**WHAT IS NEEDED:** Quote the entries below from the line with "have hsplit : #((range" through the line with "have hbad : L", both ends included, and only those lines.

Collected data entries
import Summits.CriticalPhenomena.Ising3DConformalLimit.Theorems.HyperoctahedralRPExistsScaleCovariantLimitFoldedCurrentDefs
import Summits.CriticalPhenomena.Ising3DConformalLimit.Theorems.HyperoctahedralRPExistsScaleCovariantLimitFunnelDoublingIffAxisRate
import Literature.Probability.LatticeModels.TwoPointGradientEstimate
import Literature.Probability.LatticeModels.SharpLengthDCPFromReflected
import Literature.Probability.LatticeModels.CriticalTwoPointBounds
import HarnessLib

/-!
# Line `folded-current-repulsion`: wall repulsion at a positive density of dyadic scales

Lead `prover-line-stmt-CriticalPhenomena-1981-c11-0` (crux `ExistsScaleCovariantLimit`, stmt-CriticalPhenomena-1981), registered
sub-goal `wallRepulsion_positive_density`. The line's engine F2 `WallRepulsion` says that the limiting wall-avoidance probability of
the folded critical sourced current, which by Aizenman's identity (`stub_foldedIdentity`, `smms_deficit_eq_lim_avoidance`) is the
Messager–Miracle-Solé deficit `av(1;m) := 1 − g(m+2)/g(m)` of the critical axis two-point function `g(m) = ⟨σ₀σ_{me₀}⟩_{β_c(3)}`,
is `≤ A/m` at EVERY scale `m` — equivalent to the open item 6150 (all-scale axis doubling, `wallRepulsion_iff_twoPointDoubling`).
This file proves the unconditional partial result: the bound holds at a POSITIVE DENSITY OF DYADIC SCALES — for all large `n`, at
least `n` of the exponents `k ∈ [n, 3n+1]` satisfy `av(1; 2^k) ≤ A/2^k` (`wallRepulsion_positive_density`, with `A = 256`).

Mechanism.
* PIGEONHOLE ON DOUBLING (`succ_le_card_good`, real-variable core `pow_card_drops_mul_le`). By the envelopes
  `c‖x‖⁻² ≤ ⟨σ₀σ_x⟩_{β_c} ≤ C‖x‖⁻¹` (`criticalTwoPoint_bounds_holds`, Duminil-Copin 2019 Thm 4.8) read at `x = 2^k e₀`
  (`dyadic_envelopes`: `c ≤ 4^k g(2^k)`, `2^k g(2^k) ≤ C`; `‖2^k e₀‖ = 2^k` in the sup norm), if among the `2n+1` exponents `k ∈ [n, 3n]` at most `n` were
  doubling-good (`g(2^k) ≤ 64 g(2^{k+1})`), then `≥ n+1` drops by the factor `64` along the nonincreasing sequence `g(2^k)`
  (`Funnel.criticalTwoPoint_axis_antitone`) would give `64^{n+1} g(2^{3n+1}) ≤ g(2^n) ≤ C 2^{-n}`, against
  `g(2^{3n+1}) ≥ c 4^{-(3n+1)}`, i.e. `16 c 2^n ≤ C` — false for `n ≥ ⌈C/c⌉`.
* GOOD ⟹ WALL REPULSION ONE SCALE UP (`avoidance_le_of_doubling`), by the Duminil-Copin–Panis gradient estimate at `β_c(3)`
  (`twoPointFree_gradient_estimate`, valid since `m*(β_c) = 0`, `spontaneousMagnetization_eq_zero_of_le_criticalBeta`, and
  `⟨·⟩^f_{β_c} = ⟨·⟩⁺_{β_c}` on pairs, `twoPointPlus_criticalBeta_eq_twoPointFree_holds`): `g(m) − g(m+1) ≤ g(j)/(m − j + 1)` for
  `j ≤ m` (`axis_step_le`); with `m = 2^{k+1}`, `j = 2^k` two steps cost `≤ 2 g(2^k)/2^k ≤ 128 g(m)/2^k`, so
  `av(1; 2^{k+1}) ≤ 256/2^{k+1}`.
The map `k ↦ k+1` sends the `≥ n+1` good exponents of `[n, 3n]` injectively into the exponents of `[n+1, 3n+1]` satisfying the bound.

References: H. Duminil-Copin, R. Panis, arXiv:2404.05700 (2025), eq. (1.11); H. Duminil-Copin, *Lectures on the Ising and Potts
models on the hypercubic lattice* (2019), Thm 4.8; M. Aizenman, Math. Phys. Anal. Geom. 28 (2025) 32, Thm 14.2, §15;
M. Aizenman, H. Duminil-Copin, Ann. Math. 194 (2021), Remark 5.10.
-/

noncomputable section

open Finset
open Literature.Probability.LatticeModels
open Summit.CriticalPhenomena.Ising3DConformalLimit.Theses

namespace Summit.CriticalPhenomena.Ising3DConformalLimit.Cruxes.ExistsScaleCovariantLimit.FoldedCurrentRepulsion

/-! ## Real-variable core: drops of a nonincreasing sequence and the pigeonhole -/

/-- Telescoping along a nonincreasing sequence: each index `i < N` at which the sequence drops by more than the factor `K⁻¹`
(`¬ (a(i) ≤ K a(i+1))`) costs a factor `K`, so `K^{#drops} · a(N) ≤ a(0)`. [folklore] -/
theorem pow_card_drops_mul_le {a : ℕ → ℝ} {K : ℝ} (hK : 0 ≤ K) (hanti : ∀ i, a (i + 1) ≤ a i) (N : ℕ) :
    K ^ #((range N).filter fun i => ¬ (a i ≤ K * a (i + 1))) * a N ≤ a 0 := by
  induction N with
  | zero => simp
  | succ N ih =>
    rw [range_add_one, filter_insert]
    split_ifs with h
    · -- no drop at `N` (`split_ifs` cases on `a N ≤ K a(N+1)` itself)
      calc K ^ #((range N).filter fun i => ¬ (a i ≤ K * a (i + 1))) * a (N + 1)
          ≤ K ^ #((range N).filter fun i => ¬ (a i ≤ K * a (i + 1))) * a N :=
          mul_le_mul_of_nonneg_left (hanti N) (pow_nonneg hK _)
        _ ≤ a 0 := ih
    · have hN : N ∉ (range N).filter fun i => ¬ (a i ≤ K * a (i + 1)) := by simp
      rw [card_insert_of_notMem hN, pow_succ]
      calc K ^ #((range N).filter fun i => ¬ (a i ≤ K * a (i + 1))) * K * a (N + 1)
          = K ^ #((range N).filter fun i => ¬ (a i ≤ K * a (i + 1))) * (K * a (N + 1)) := by ring
        _ ≤ K ^ #((range N).filter fun i => ¬ (a i ≤ K * a (i + 1))) * a N :=
          mul_le_mul_of_nonneg_left (not_le.1 h).le (pow_nonneg hK _)
        _ ≤ a 0 := ih

/-- **Pigeonhole on doubling.** For a nonincreasing nonnegative sequence and `K ≥ 1`: if `a(0) < K^L a(N)` and `L + M ≤ N`, then at
least `M + 1` indices `i < N` are `K`-doubling-good, `a(i) ≤ K a(i+1)` (otherwise the `≥ N − M ≥ L` drops give
`K^L a(N) ≤ a(0)`, `pow_card_drops_mul_le`). [folklore] -/
theorem succ_le_card_good {a : ℕ → ℝ} {K : ℝ} (hK : 1 ≤ K) (hpos : ∀ i, 0 ≤ a i) (hanti : ∀ i, a (i + 1) ≤ a i)
    {N M L : ℕ} (hL : L + M ≤ N) (hgap : a 0 < K ^ L * a N) :
    M + 1 ≤ #((range N).filter fun i => a i ≤ K * a (i + 1)) := by
  by_contra hlt
  push Not at hlt
  have hsplit : #((range N).filter fun i => a i ≤ K * a (i + 1)) +
      #((range N).filter fun i => ¬ (a i ≤ K * a (i + 1))) = N := by
    rw [card_filter_add_card_filter_not, card_range]
  have hbad : L ≤ #((range N).filter fun i => ¬ (a i ≤ K * a (i + 1))) := by omega
  have htel := pow_card_drops_mul_le (zero_le_one.trans hK) hanti N
  have hmono : K ^ L * a N ≤ K ^ #((range N).filter fun i => ¬ (a i ≤ K * a (i + 1))) * a N :=
    mul_le_mul_of_nonneg_right (pow_le_pow_right₀ hK hbad) (hpos N)
  linarith

/-! ## The critical axis two-point function of `ℤ³` at dyadic scales -/

/-- **Dyadic envelopes** of the critical axis two-point function `g(m) = ⟨σ₀σ_{me₀}⟩_{β_c(3)}`: `c ≤ 4^k g(2^k)` and
`2^k g(2^k) ≤ C` for every `k`, from `c‖x‖⁻² ≤ ⟨σ₀σ_x⟩_{β_c} ≤ C‖x‖⁻¹` (`criticalTwoPoint_bounds_holds`) at `x = 2^k e₀`,
`‖x‖ = 2^k`. [cite: DuminilCopin2019, Thm. 4.8, §4.4] -/
theorem dyadic_envelopes : ∃ c C : ℝ, 0 < c ∧ ∀ k : ℕ,
    c ≤ (4 : ℝ) ^ k * criticalTwoPoint 3 (Pi.single 0 ((2 ^ k : ℕ) : ℤ)) ∧
      (2 : ℝ) ^ k * criticalTwoPoint 3 (Pi.single 0 ((2 ^ k : ℕ) : ℤ)) ≤ C := by
  obtain ⟨c, C, hc, hb⟩ := criticalTwoPoint_bounds_holds (d := 3) le_rfl
  refine ⟨c, C, hc, fun k => ?_⟩
  have hnorm : ‖(Pi.single 0 ((2 ^ k : ℕ) : ℤ) : Site 3)‖ = (2 : ℝ) ^ k := by
    rw [Pi.norm_single, Int.norm_natCast]; norm_num
  have h2k : (0 : ℝ) < (2 : ℝ) ^ k := by positivity
  have h4k : (0 : ℝ) < (4 : ℝ) ^ k := by positivity
  have hx : (Pi.single 0 ((2 ^ k : ℕ) : ℤ) : Site 3) ≠ 0 := by
    rw [← norm_pos_iff, hnorm]; exact h2k
  obtain ⟨hlo, hhi⟩ := hb _ hx
  rw [hnorm] at hlo hhi
  rw [show (-(((3 : ℕ) : ℝ) - 1)) = -2 by norm_num, Real.rpow_neg h2k.le, Real.rpow_two] at hlo
  rw [show (-(((3 : ℕ) : ℝ) - 2)) = -1 by norm_num, Real.rpow_neg_one] at hhi
  have h4 : ((2 : ℝ) ^ k) ^ 2 = (4 : ℝ) ^ k := by
    rw [← pow_mul, mul_comm, pow_mul]; norm_num
  rw [h4, ← div_eq_mul_inv, div_le_iff₀ h4k] at hlo
  rw [← div_eq_mul_inv, le_div_iff₀ h2k] at hhi
  constructor
  · linarith
  · linarith

/-- **One axial step at criticality** (the Duminil-Copin–Panis gradient estimate at `β = β_c(3)`, where `m*(β_c) = 0` and the free
and plus pair correlations agree): for `j ≤ m`, `g(m) − g(m+1) ≤ g(j)/(m − j + 1)`.
[cite: DuminilCopinPanis2025LowerBounds, eq. (1.11)] -/
theorem axis_step_le (m j : ℕ) (hjm : j ≤ m) :
    criticalTwoPoint 3 (Pi.single 0 (m : ℤ)) - criticalTwoPoint 3 (Pi.single 0 ((m + 1 : ℕ) : ℤ)) ≤
      criticalTwoPoint 3 (Pi.single 0 (j : ℤ)) / ((m : ℝ) - j + 1) := by
  have hβ : 0 ≤ criticalBeta 3 := criticalBeta_nonneg 3
  have hmag : spontaneousMagnetization 3 (criticalBeta 3) = 0 :=
    spontaneousMagnetization_eq_zero_of_le_criticalBeta le_rfl hβ le_rfl
  have hfree : ∀ x : Site 3, twoPointFree 3 (criticalBeta 3) x = criticalTwoPoint 3 x := fun x =>
    (twoPointPlus_criticalBeta_eq_twoPointFree_holds (d := 3) le_rfl x).symm
  have h := twoPointFree_gradient_estimate (d := 3) hβ hmag 0 (Pi.single 0 (m : ℤ)) j (by simpa using hjm)
  have hx : (Pi.single 0 (m : ℤ) : Site 3) + Pi.single 0 1 = Pi.single 0 ((m + 1 : ℕ) : ℤ) := by
    rw [← Pi.single_add]; simp
  rw [hx, hfree, hfree, hfree] at h
  simpa using h

/-- **Doubling at one dyadic scale gives wall repulsion one scale up.** If `g(2^k) ≤ 64 g(2^{k+1})`, then
`1 − g(2^{k+1}+2)/g(2^{k+1}) ≤ 256/2^{k+1}`: the two axial steps from `m = 2^{k+1}` with `j = 2^k` (`axis_step_le`) cost at most
`g(2^k)/(2^k+1) + g(2^k)/(2^k+2) ≤ 2 g(2^k)/2^k ≤ 128 g(m)/2^k`. [folklore] -/
theorem avoidance_le_of_doubling (k : ℕ)
    (hgood : criticalTwoPoint 3 (Pi.single 0 ((2 ^ k : ℕ) : ℤ)) ≤
      64 * criticalTwoPoint 3 (Pi.single 0 ((2 ^ (k + 1) : ℕ) : ℤ))) :
    1 - criticalTwoPoint 3 (Pi.single 0 ((2 ^ (k + 1) + 2 : ℕ) : ℤ)) /
        criticalTwoPoint 3 (Pi.single 0 ((2 ^ (k + 1) : ℕ) : ℤ)) ≤ (256 : ℝ) / 2 ^ (k + 1) := by
  set g : ℕ → ℝ := fun n => criticalTwoPoint 3 (Pi.single 0 (n : ℤ)) with hg
  have hpos : ∀ n, 0 < g n := fun n => Funnel.criticalTwoPoint_axis_pos 0 n
  -- `j = 2^k`, `2^{k+1} = 2j`
  obtain ⟨j, hj, hm⟩ : ∃ j : ℕ, 2 ^ k = j ∧ 2 ^ (k + 1) = 2 * j := ⟨2 ^ k, rfl, by rw [pow_succ, mul_comm]⟩
  have hjR : (2 : ℝ) ^ k = j := by rw [← hj]; norm_num
  have hjpos : (0 : ℝ) < j := by rw [← hjR]; positivity
  change g (2 ^ k) ≤ 64 * g (2 ^ (k + 1)) at hgood
  show 1 - g (2 ^ (k + 1) + 2) / g (2 ^ (k + 1)) ≤ 256 / 2 ^ (k + 1)
  rw [pow_succ (2 : ℝ) k, hjR, hm]
  rw [hj, hm] at hgood
  -- two gradient steps from `2j` with anchor `j`
  have h1 := axis_step_le (2 * j) j (by omega)
  have h2 := axis_step_le (2 * j + 1) j (by omega)
  change g (2 * j) - g (2 * j + 1) ≤ g j / (((2 * j : ℕ) : ℝ) - j + 1) at h1
  change g (2 * j + 1) - g (2 * j + 2) ≤ g j / (((2 * j + 1 : ℕ) : ℝ) - j + 1) at h2
  push_cast at h1 h2
  have hd1 : g j / (2 * (j : ℝ) - j + 1) ≤ g j / j :=
    div_le_div_of_nonneg_left (hpos j).le hjpos (by linarith)
  have hd2 : g j / (2 * (j : ℝ) + 1 - j + 1) ≤ g j / j :=
    div_le_div_of_nonneg_left (hpos j).le hjpos (by linarith)
  have hG := hpos (2 * j)
  have hs : g (2 * j) - g (2 * j + 2) ≤ 2 * (g j / j) := by linarith
  have key : (g (2 * j) - g (2 * j + 2)) * j ≤ 128 * g (2 * j) := by
    have h3 := mul_le_mul_of_nonneg_right hs hjpos.le
    have h4 : 2 * (g j / j) * j = 2 * g j := by field_simp
    linarith
  have e : 1 - g (2 * j + 2) / g (2 * j) = (g (2 * j) - g (2 * j + 2)) / g (2 * j) := by
    rw [sub_div, div_self hG.ne']
  rw [e, div_le_div_iff₀ hG (mul_pos hjpos two_pos)]
  linarith

/-- **WALL REPULSION AT A POSITIVE DENSITY OF DYADIC SCALES (registered sub-goal `wallRepulsion_positive_density` of the line
`folded-current-repulsion`).** There are `A` (`= 256`) and `n₀` such that for every `n ≥ n₀`, at least `n` of the exponents
`k < 3n + 2` with `k ≥ n` satisfy the limiting wall-avoidance bound `1 − g(2^k+2)/g(2^k) ≤ A/2^k` of the folded critical sourced
current at distance `2^k` (`g(m) = ⟨σ₀σ_{me₀}⟩_{β_c(3)}`): pigeonhole on doubling against the two-point envelopes
(`succ_le_card_good`, `dyadic_envelopes`) produces `≥ n+1` doubling-good exponents in `[n, 3n]`, and each gives the bound one scale
up by the Duminil-Copin–Panis gradient estimate (`avoidance_le_of_doubling`). The line's open engine `WallRepulsion` (⟺ item 6150)
asks for the bound at ALL scales. -/
theorem wallRepulsion_positive_density : ∃ A : ℝ, ∃ n₀ : ℕ, ∀ n : ℕ, n₀ ≤ n →
    n ≤ #((Finset.range (3 * n + 2)).filter fun k => n ≤ k ∧
      1 - criticalTwoPoint 3 (Pi.single 0 ((2 ^ k + 2 : ℕ) : ℤ)) / criticalTwoPoint 3 (Pi.single 0 ((2 ^ k : ℕ) : ℤ)) ≤
        A / 2 ^ k) := by
  obtain ⟨c, C, hc, henv⟩ := dyadic_envelopes
  refine ⟨256, ⌈C / c⌉₊, fun n hn => ?_⟩
  set g : ℕ → ℝ := fun m => criticalTwoPoint 3 (Pi.single 0 (m : ℤ)) with hg
  have hpos : ∀ m, 0 < g m := fun m => Funnel.criticalTwoPoint_axis_pos 0 m
  have hanti : Antitone g := Funnel.criticalTwoPoint_axis_antitone 0
  -- (1) the envelope gap between the scales `2^n` and `2^{3n+1}`: `g(2^n) < 64^{n+1} g(2^{3n+1})`
  have hgap : g (2 ^ (n + 0)) < (64 : ℝ) ^ (n + 1) * g (2 ^ (n + (2 * n + 1))) := by
    rw [Nat.add_zero, show n + (2 * n + 1) = 3 * n + 1 by ring]
    obtain ⟨-, hup⟩ := henv n
    obtain ⟨hlow, -⟩ := henv (3 * n + 1)
    change (2 : ℝ) ^ n * g (2 ^ n) ≤ C at hup
    change c ≤ (4 : ℝ) ^ (3 * n + 1) * g (2 ^ (3 * n + 1)) at hlow
    have hCn : C ≤ c * n := by
      have h1 : C / c ≤ n := (Nat.le_ceil (C / c)).trans (by exact_mod_cast hn)
      rwa [div_le_iff₀ hc, mul_comm] at h1
    have hn2 : (n : ℝ) < (2 : ℝ) ^ n := by exact_mod_cast Nat.lt_two_pow_self
    have h64 : (4 : ℝ) ^ (3 * n + 1) ≤ (64 : ℝ) ^ (n + 1) :=
      calc (4 : ℝ) ^ (3 * n + 1) ≤ (4 : ℝ) ^ (3 * (n + 1)) := pow_le_pow_right₀ (by norm_num) (by omega)
        _ = (64 : ℝ) ^ (n + 1) := by rw [pow_mul]; norm_num
    have hpos2 : (0 : ℝ) < (2 : ℝ) ^ n := by positivity
    have hX : 0 ≤ g (2 ^ (3 * n + 1)) := (hpos _).le
    have h4 : (4 : ℝ) ^ (3 * n + 1) * g (2 ^ (3 * n + 1)) ≤ (64 : ℝ) ^ (n + 1) * g (2 ^ (3 * n + 1)) :=
      mul_le_mul_of_nonneg_right h64 hX
    have h5 := mul_le_mul_of_nonneg_left (hlow.trans h4) hpos2.le
    have h6 : c * (n : ℝ) < c * (2 : ℝ) ^ n := mul_lt_mul_of_pos_left hn2 hc
    have key : (2 : ℝ) ^ n * g (2 ^ n) < (2 : ℝ) ^ n * ((64 : ℝ) ^ (n + 1) * g (2 ^ (3 * n + 1))) := by
      linarith
    exact lt_of_mul_lt_mul_left key hpos2.le
  -- (2) pigeonhole: at least `n + 1` doubling-good exponents `n + i`, `i ≤ 2n`
  have hT : n + 1 ≤ #((range (2 * n + 1)).filter fun i => g (2 ^ (n + i)) ≤ 64 * g (2 ^ (n + (i + 1)))) :=
    succ_le_card_good (a := fun i => g (2 ^ (n + i))) (K := 64) (by norm_num) (fun i => (hpos _).le)
      (fun i => hanti (Nat.pow_le_pow_right two_pos (by omega))) (by omega) hgap
  -- (3) `i ↦ n + i + 1` maps the good exponents injectively into the scales with wall repulsion
  have hTS : #((range (2 * n + 1)).filter fun i => g (2 ^ (n + i)) ≤ 64 * g (2 ^ (n + (i + 1)))) ≤
      #((Finset.range (3 * n + 2)).filter fun k => n ≤ k ∧
        1 - criticalTwoPoint 3 (Pi.single 0 ((2 ^ k + 2 : ℕ) : ℤ)) / criticalTwoPoint 3 (Pi.single 0 ((2 ^ k : ℕ) : ℤ)) ≤
          (256 : ℝ) / 2 ^ k) := by
    refine card_le_card_of_injOn (fun i => n + i + 1) (fun i hi => ?_) (fun a _ b _ hab => ?_)
    · rw [Finset.mem_coe, Finset.mem_filter, Finset.mem_range] at hi
      simp only [Finset.mem_coe, Finset.mem_filter, Finset.mem_range]
      refine ⟨by omega, by omega, ?_⟩
      exact avoidance_le_of_doubling (n + i) hi.2
    · have hab' : n + a + 1 = n + b + 1 := hab
      omega
  calc n ≤ n + 1 := Nat.le_succ n
    _ ≤ _ := hT
    _ ≤ _ := hTS

end Summit.CriticalPhenomena.Ising3DConformalLimit.Cruxes.ExistsScaleCovariantLimit.FoldedCurrentRepulsion

end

**ANSWER BOX:**
  have hsplit : #((range N).filter fun i => a i ≤ K * a (i + 1)) +
      #((range N).filter fun i => ¬ (a i ≤ K * a (i + 1))) = N := by
    rw [card_filter_add_card_filter_not, card_range]
  have hbad : L ≤ #((range N).filter fun i => ¬ (a i ≤ K * a (i + 1))) := by omega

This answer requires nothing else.